ChopChop
- Categories: children's magazine
- Frequency: Quarterly
- Founder: Sally Sampson
- Founded: 2010
- Company: ChopChop Family
- Country: United States
- Based in: Watertown, Massachusetts
- Language: English
- Website: www.chopchopmag.org
- ISSN: 2169-0987

= ChopChop =

US magazine

ChopChop: The Fun Cooking Magazine for Families is a quarterly children's magazine published by ChopChop Kids, Inc., a 501(c)(3) nonprofit organization founded in 2010 by cookbook author Sally Sampson. It is based in Watertown, Massachusetts, United States.

The content in ChopChop is designed to teach cooking and nutrition to children for the purpose of combating childhood obesity. Each issue has 12 recipes which are selected as nutritious, ethnically diverse, and inexpensive to make, as well as games, exercises, and food facts.

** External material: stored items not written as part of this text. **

set_option maxHeartbeats 4000000 in
/-- **The K0-free core of the KZ_g glue over the MERGED print node**: IHalf → child AB → the BODY of the registered `stub_katoZetaCMAtTwo` text
(S3″ minus its cite head `K0a ∧ K0b`): frame from `OnePairPins.nonempty_katoFrame`, the witness `(z, c′, w, q, μt)` with (ii_fin) ∧ (ii_λ) from
child AB, the I-half at that witness, `D := μt`. [cite: Kato2004Asterisque, Thm. 12.5 (1)–(2) (pp. 221–222), §15.16 (p. 265)]
[cite: BurungaleTian2026, Thm. 2.6 (p. 5)] -/
theorem katoZetaBody_of_childAB
    (hI :
    open Literature.NumberTheory.EllipticCurves GreenbergSelmer GreenbergVatsal2000 Kobayashi2003 ModularForms Rank1Residual Literature.NumberTheory.GaloisRepresentations Literature.NumberTheory.Automorphic IsDedekindDomain NumberField Field Rat.HeightOneSpectrum PowerSeries Summit.BirchSwinnertonDyer.BirchSwinnertonDyer.Theorems.OnePair in ∀ (W : WeierstrassCurve ℚ) [W.IsElliptic] [W.IsGloballyMinimal], ¬ W.HasCM → W.analyticRank = 0 → GoodSS W 2 → W.frobeniusTrace 2 = 0 → W.Δ < 0 → ∀ (M : ℕ) [NeZero M] (g : CuspForm (CongruenceSubgroup.Gamma0 M) 2) (ι : coeffField g →+* PadicAlgCl 2) (Ω : ℂ), Odd M → IsNewform0 g → IsCMForm (liftToGamma1 M 2 g) → cuspCoeff g 2 = 0 → IsCohomologicalPlusPeriod g ι Ω → (∀ ℓ : ℕ, ℓ.Prime → ¬ ℓ ∣ 2 * M * W.conductorNorm ℤ → ‖embCoeff g ι ℓ - (W.frobeniusTrace ℓ : PadicAlgCl 2)‖ < 1) → ∀ (κ : ZpExtension ℚ 2) (γ : absoluteGaloisGroup ℚ), κ.IsCyclotomic → κ.IsTopGenerator γ → IsCyclotomicVariable 2 γ → ∀ (S₀ : Finset (HeightOneSpectrum (RingOfIntegers ℚ))), (∀ v ∈ S₀, ((2 : ℕ) : RingOfIntegers ℚ) ∉ v.asIdeal) → (∀ v, ¬ W.HasGoodReductionAt v → v ∈ S₀) → (∀ v, natGenerator v ∣ M → v ∈ S₀) → ∀ (Lp Lm : IwasawaAlgebraO (Set.range ι)) (d : ℕ), IsPollackPairK g ι Ω Lp Lm → (∀ k, ‖coeff k (iwasawaOToPowerSeries (Set.range ι) Lm)‖ ≤ ‖coeff d (iwasawaOToPowerSeries (Set.range ι) Lm)‖) → (∀ k < d, ‖coeff k (iwasawaOToPowerSeries (Set.range ι) Lm)‖ < ‖coeff d (iwasawaOToPowerSeries (Set.range ι) Lm)‖) → ∀ (n : ℕ) (ρ : FramedGaloisRep ℚ (coeffO (Set.range ι)) 2) (Θ : ∀ v : HeightOneSpectrum (RingOfIntegers ℚ), ((2 : ℕ) : RingOfIntegers ℚ) ∈ v.asIdeal → (CofreeF (Set.range ι) ρ ≃+ (Fin n → ↥(W.geomPrimaryTorsion 2)))), (∀ v, ¬ natGenerator v ∣ 2 * M → ρ.IsUnramifiedAt v ∧ ∃ P : Polynomial (coeffO (Set.range ι)), P.map (padicCoeffIntegers (Set.range ι)).subtype = Polynomial.X ^ 2 - Polynomial.C (embCoeff g ι (natGenerator v)) * Polynomial.X + Polynomial.C ((natGenerator v : ℕ) : PadicAlgCl 2) ∧ ρ.HasFrobCharpolyAt v P) → ∀ (hΘ : ∀ v hv (δ : absoluteGaloisGroup (v.adicCompletion ℚ)) m i, Θ v hv (resGalOfEmb (closureEmb (K := ℚ) (v.adicCompletion ℚ)) δ • m) i = resGalOfEmb (closureEmb (K := ℚ) (v.adicCompletion ℚ)) δ • Θ v hv m i), ∀ (ϖ : (coeffO (Set.range ι))), Irreducible ϖ → ∀ (Sg : AddSubgroup (H1Γ (Set.range ι) κ ρ)) [Module (coeffO (Set.range ι)) ↥Sg], (∀ (a : (coeffO (Set.range ι))) (s : ↥Sg), ((a • s : ↥Sg) : H1Γ (Set.range ι) κ ρ) = scalarH1 κ.kerSubgroup (CofreeF (Set.range ι) ρ) a s) → (∀ y : H1Γ (Set.range ι) κ ρ, y ∈ Sg ↔ y ∈ plusSelmerSet (Set.range ι) W κ S₀ n ρ Θ) → (∀ (τ : absoluteGaloisGroup ℚ) (y : H1Γ (Set.range ι) κ ρ), y ∈ Sg → conjH1 κ.kerSubgroup (CofreeF (Set.range ι) ρ) τ y ∈ Sg) → (plusSelmerTorsionSet (Set.range ι) W κ S₀ n ρ Θ ϖ).Finite → ∀ (I : Kato2004.IwasawaH1DataCoeff (FramedGaloisRep.toGaloisRep ρ) 2 κ γ) [Module (coeffO (Set.range ι)) I.H] [IsScalarTower (coeffO (Set.range ι)) (IwasawaAlgebraO (Set.range ι)) I.H], (∀ (a : (coeffO (Set.range ι))) (x : I.H), a • x = (PowerSeries.C a : IwasawaAlgebraO (Set.range ι)) • x) → ∀ (π : OnePairPins (Set.range ι) W κ γ S₀ n ρ Θ hΘ I Sg), ∀ (F : π.KatoFrame) (z : I.H) (c' : Fin n → coeffO (Set.range ι)) (w : ℕ → Fin π.nb → PadicAlgCl 2) (q : PadicAlgCl 2) (μt : IwasawaAlgebraO (Set.range ι)), π.KatoValuedClass g ι Ω F.Φ F.τ z c' w q μt → Module.Finite ℚ_[2] (TensorProduct ℤ_[2] ℚ_[2] (π.colocdQuot z)) ∧ π.f * (d + lamO (Set.range ι) (IwasawaAlgebraO (Set.range ι) ⧸ Ideal.span {μt})) ≤ lamTwo 2 (π.colocdQuot z))
    (hAB :
    open Literature.NumberTheory.EllipticCurves GreenbergSelmer GreenbergVatsal2000 Kobayashi2003 ModularForms Rank1Residual Literature.NumberTheory.GaloisRepresentations Literature.NumberTheory.Automorphic IsDedekindDomain NumberField Field Rat.HeightOneSpectrum PowerSeries Summit.BirchSwinnertonDyer.BirchSwinnertonDyer.Theorems.OnePair in ∀ (W : WeierstrassCurve ℚ) [W.IsElliptic] [W.IsGloballyMinimal], ¬ W.HasCM → W.analyticRank = 0 → GoodSS W 2 → W.frobeniusTrace 2 = 0 → W.Δ < 0 → ∀ (M : ℕ) [NeZero M] (g : CuspForm (CongruenceSubgroup.Gamma0 M) 2) (ι : coeffField g →+* PadicAlgCl 2) (Ω : ℂ), Odd M → IsNewform0 g → IsCMForm (liftToGamma1 M 2 g) → cuspCoeff g 2 = 0 → IsCohomologicalPlusPeriod g ι Ω → (∀ ℓ : ℕ, ℓ.Prime → ¬ ℓ ∣ 2 * M * W.conductorNorm ℤ → ‖embCoeff g ι ℓ - (W.frobeniusTrace ℓ : PadicAlgCl 2)‖ < 1) → ∀ (κ : ZpExtension ℚ 2) (γ : absoluteGaloisGroup ℚ), κ.IsCyclotomic → κ.IsTopGenerator γ → IsCyclotomicVariable 2 γ → ∀ (S₀ : Finset (HeightOneSpectrum (RingOfIntegers ℚ))), (∀ v ∈ S₀, ((2 : ℕ) : RingOfIntegers ℚ) ∉ v.asIdeal) → (∀ v, ¬ W.HasGoodReductionAt v → v ∈ S₀) → (∀ v, natGenerator v ∣ M → v ∈ S₀) → ∀ (Lp Lm : IwasawaAlgebraO (Set.range ι)) (d : ℕ), IsPollackPairK g ι Ω Lp Lm → (∀ k, ‖coeff k (iwasawaOToPowerSeries (Set.range ι) Lm)‖ ≤ ‖coeff d (iwasawaOToPowerSeries (Set.range ι) Lm)‖) → (∀ k < d, ‖coeff k (iwasawaOToPowerSeries (Set.range ι) Lm)‖ < ‖coeff d (iwasawaOToPowerSeries (Set.range ι) Lm)‖) → ∀ (n : ℕ) (ρ : FramedGaloisRep ℚ (coeffO (Set.range ι)) 2) (Θ : ∀ v : HeightOneSpectrum (RingOfIntegers ℚ), ((2 : ℕ) : RingOfIntegers ℚ) ∈ v.asIdeal → (CofreeF (Set.range ι) ρ ≃+ (Fin n → ↥(W.geomPrimaryTorsion 2)))), (∀ v, ¬ natGenerator v ∣ 2 * M → ρ.IsUnramifiedAt v ∧ ∃ P : Polynomial (coeffO (Set.range ι)), P.map (padicCoeffIntegers (Set.range ι)).subtype = Polynomial.X ^ 2 - Polynomial.C (embCoeff g ι (natGenerator v)) * Polynomial.X + Polynomial.C ((natGenerator v : ℕ) : PadicAlgCl 2) ∧ ρ.HasFrobCharpolyAt v P) → ∀ (hΘ : ∀ v hv (δ : absoluteGaloisGroup (v.adicCompletion ℚ)) m i, Θ v hv (resGalOfEmb (closureEmb (K := ℚ) (v.adicCompletion ℚ)) δ • m) i = resGalOfEmb (closureEmb (K := ℚ) (v.adicCompletion ℚ)) δ • Θ v hv m i), ∀ (ϖ : (coeffO (Set.range ι))), Irreducible ϖ → ∀ (Sg : AddSubgroup (H1Γ (Set.range ι) κ ρ)) [Module (coeffO (Set.range ι)) ↥Sg], (∀ (a : (coeffO (Set.range ι))) (s : ↥Sg), ((a • s : ↥Sg) : H1Γ (Set.range ι) κ ρ) = scalarH1 κ.kerSubgroup (CofreeF (Set.range ι) ρ) a s) → (∀ y : H1Γ (Set.range ι) κ ρ, y ∈ Sg ↔ y ∈ plusSelmerSet (Set.range ι) W κ S₀ n ρ Θ) → (∀ (τ : absoluteGaloisGroup ℚ) (y : H1Γ (Set.range ι) κ ρ), y ∈ Sg → conjH1 κ.kerSubgroup (CofreeF (Set.range ι) ρ) τ y ∈ Sg) → (plusSelmerTorsionSet (Set.range ι) W κ S₀ n ρ Θ ϖ).Finite → ∀ (I : Kato2004.IwasawaH1DataCoeff (FramedGaloisRep.toGaloisRep ρ) 2 κ γ) [Module (coeffO (Set.range ι)) I.H] [IsScalarTower (coeffO (Set.range ι)) (IwasawaAlgebraO (Set.range ι)) I.H], (∀ (a : (coeffO (Set.range ι))) (x : I.H), a • x = (PowerSeries.C a : IwasawaAlgebraO (Set.range ι)) • x) → ∀ (π : OnePairPins (Set.range ι) W κ γ S₀ n ρ Θ hΘ I Sg), ∀ (F : π.KatoFrame), ∃ (z : I.H) (c' : Fin n → coeffO (Set.range ι)) (w : ℕ → Fin π.nb → PadicAlgCl 2) (q : PadicAlgCl 2) (μt : IwasawaAlgebraO (Set.range ι)), π.KatoValuedClass g ι Ω F.Φ F.τ z c' w q μt ∧ Module.Finite (FractionRing (coeffO (Set.range ι))) (TensorProduct (coeffO (Set.range ι)) (FractionRing (coeffO (Set.range ι))) (zetaQuot I z)) ∧ lamO (Set.range ι) (zetaQuot I z) ≤ lamO (Set.range ι) (CharacterModule ↥π.Sel₀) + lamO (Set.range ι) (IwasawaAlgebraO (Set.range ι) ⧸ Ideal.span {μt})) :
    open Literature.NumberTheory.EllipticCurves GreenbergSelmer GreenbergVatsal2000 Kobayashi2003 ModularForms Rank1Residual Literature.NumberTheory.GaloisRepresentations Literature.NumberTheory.Automorphic IsDedekindDomain NumberField Field Rat.HeightOneSpectrum PowerSeries Summit.BirchSwinnertonDyer.BirchSwinnertonDyer.Theorems.OnePair in ∀ (W : WeierstrassCurve ℚ) [W.IsElliptic] [W.IsGloballyMinimal], ¬ W.HasCM → W.analyticRank = 0 → GoodSS W 2 → W.frobeniusTrace 2 = 0 → W.Δ < 0 → ∀ (M : ℕ) [NeZero M] (g : CuspForm (CongruenceSubgroup.Gamma0 M) 2) (ι : coeffField g →+* PadicAlgCl 2) (Ω : ℂ), Odd M → IsNewform0 g → IsCMForm (liftToGamma1 M 2 g) → cuspCoeff g 2 = 0 → IsCohomologicalPlusPeriod g ι Ω → (∀ ℓ : ℕ, ℓ.Prime → ¬ ℓ ∣ 2 * M * W.conductorNorm ℤ → ‖embCoeff g ι ℓ - (W.frobeniusTrace ℓ : PadicAlgCl 2)‖ < 1) → ∀ (κ : ZpExtension ℚ 2) (γ : absoluteGaloisGroup ℚ), κ.IsCyclotomic → κ.IsTopGenerator γ → IsCyclotomicVariable 2 γ → ∀ (S₀ : Finset (HeightOneSpectrum (RingOfIntegers ℚ))), (∀ v ∈ S₀, ((2 : ℕ) : RingOfIntegers ℚ) ∉ v.asIdeal) → (∀ v, ¬ W.HasGoodReductionAt v → v ∈ S₀) → (∀ v, natGenerator v ∣ M → v ∈ S₀) → ∀ (Lp Lm : IwasawaAlgebraO (Set.range ι)) (d : ℕ), IsPollackPairK g ι Ω Lp Lm → (∀ k, ‖coeff k (iwasawaOToPowerSeries (Set.range ι) Lm)‖ ≤ ‖coeff d (iwasawaOToPowerSeries (Set.range ι) Lm)‖) → (∀ k < d, ‖coeff k (iwasawaOToPowerSeries (Set.range ι) Lm)‖ < ‖coeff d (iwasawaOToPowerSeries (Set.range ι) Lm)‖) → ∀ (n : ℕ) (ρ : FramedGaloisRep ℚ (coeffO (Set.range ι)) 2) (Θ : ∀ v : HeightOneSpectrum (RingOfIntegers ℚ), ((2 : ℕ) : RingOfIntegers ℚ) ∈ v.asIdeal → (CofreeF (Set.range ι) ρ ≃+ (Fin n → ↥(W.geomPrimaryTorsion 2)))), (∀ v, ¬ natGenerator v ∣ 2 * M → ρ.IsUnramifiedAt v ∧ ∃ P : Polynomial (coeffO (Set.range ι)), P.map (padicCoeffIntegers (Set.range ι)).subtype = Polynomial.X ^ 2 - Polynomial.C (embCoeff g ι (natGenerator v)) * Polynomial.X + Polynomial.C ((natGenerator v : ℕ) : PadicAlgCl 2) ∧ ρ.HasFrobCharpolyAt v P) → ∀ (hΘ : ∀ v hv (δ : absoluteGaloisGroup (v.adicCompletion ℚ)) m i, Θ v hv (resGalOfEmb (closureEmb (K := ℚ) (v.adicCompletion ℚ)) δ • m) i = resGalOfEmb (closureEmb (K := ℚ) (v.adicCompletion ℚ)) δ • Θ v hv m i), ∀ (ϖ : (coeffO (Set.range ι))), Irreducible ϖ → ∀ (Sg : AddSubgroup (H1Γ (Set.range ι) κ ρ)) [Module (coeffO (Set.range ι)) ↥Sg], (∀ (a : (coeffO (Set.range ι))) (s : ↥Sg), ((a • s : ↥Sg) : H1Γ (Set.range ι) κ ρ) = scalarH1 κ.kerSubgroup (CofreeF (Set.range ι) ρ) a s) → (∀ y : H1Γ (Set.range ι) κ ρ, y ∈ Sg ↔ y ∈ plusSelmerSet (Set.range ι) W κ S₀ n ρ Θ) → (∀ (τ : absoluteGaloisGroup ℚ) (y : H1Γ (Set.range ι) κ ρ), y ∈ Sg → conjH1 κ.kerSubgroup (CofreeF (Set.range ι) ρ) τ y ∈ Sg) → (plusSelmerTorsionSet (Set.range ι) W κ S₀ n ρ Θ ϖ).Finite → ∀ (I : Kato2004.IwasawaH1DataCoeff (FramedGaloisRep.toGaloisRep ρ) 2 κ γ) [Module (coeffO (Set.range ι)) I.H] [IsScalarTower (coeffO (Set.range ι)) (IwasawaAlgebraO (Set.range ι)) I.H], (∀ (a : (coeffO (Set.range ι))) (x : I.H), a • x = (PowerSeries.C a : IwasawaAlgebraO (Set.range ι)) • x) → ∀ (π : OnePairPins (Set.range ι) W κ γ S₀ n ρ Θ hΘ I Sg), ∃ (z : I.H) (D : IwasawaAlgebraO (Set.range ι)), D ≠ 0 ∧ Module.Finite ℚ_[2] (TensorProduct ℤ_[2] ℚ_[2] (π.colocdQuot z)) ∧ π.f * (d + lamO (Set.range ι) (IwasawaAlgebraO (Set.range ι) ⧸ Ideal.span {D})) ≤ lamTwo 2 (π.colocdQuot z) ∧ Module.Finite (FractionRing (coeffO (Set.range ι))) (TensorProduct (coeffO (Set.range ι)) (FractionRing (coeffO (Set.range ι))) (zetaQuot I z)) ∧ lamO (Set.range ι) (zetaQuot I z) ≤ lamO (Set.range ι) (CharacterModule ↥π.Sel₀) + lamO (Set.range ι) (IwasawaAlgebraO (Set.range ι) ⧸ Ideal.span {D}) := by
  intro W _ _ hcm hr hss ha hΔ M _ g ι Ω hM hg hcmg ha2 hΩ hcong κ γ hκ hγ hcv S₀ hS₀2 hS₀bad hS₀M Lp Lm d hPP hlam1 hlam2 n ρ Θ hfrob hΘ ϖ hϖ
    Sg _ hSg1 hSg2 hSg3 hfin I _ _ hIC π
  obtain ⟨F⟩ := π.nonempty_katoFrame
  obtain ⟨z, c', w, q, μt, hV, hiifin, hiilam⟩ := hAB W hcm hr hss ha hΔ M g ι Ω hM hg hcmg ha2 hΩ hcong κ γ hκ hγ hcv S₀ hS₀2 hS₀bad hS₀M
    Lp Lm d hPP hlam1 hlam2 n ρ Θ hfrob hΘ ϖ hϖ Sg hSg1 hSg2 hSg3 hfin I hIC π F
  obtain ⟨hifin, hilam⟩ := hI W hcm hr hss ha hΔ M g ι Ω hM hg hcmg ha2 hΩ hcong κ γ hκ hγ hcv S₀ hS₀2 hS₀bad hS₀M Lp Lm d hPP hlam1 hlam2
    n ρ Θ hfrob hΘ ϖ hϖ Sg hSg1 hSg2 hSg3 hfin I hIC π F z c' w q μt hV
  exact ⟨z, μt, hV.2.1, hifin, hilam, hiifin, hiilam⟩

ChopChop is distributed by subscription in both English and Spanish in seven countries, as well as at pedriatic offices, hospitals, community centers, schools, farmers' markets, and grocery stores. About 500,000 copies of each issue are produced.

== Recognition ==

In 2013, ChopChop received the James Beard Foundation Award for Publication of the Year. ChopChop was also the winner of the 2013 Parents' Choice Magazine Award (gold). The magazine is endorsed by the American Academy of Pediatrics, the Parents' Choice Foundation, and The White House's "Let's Move" campaign.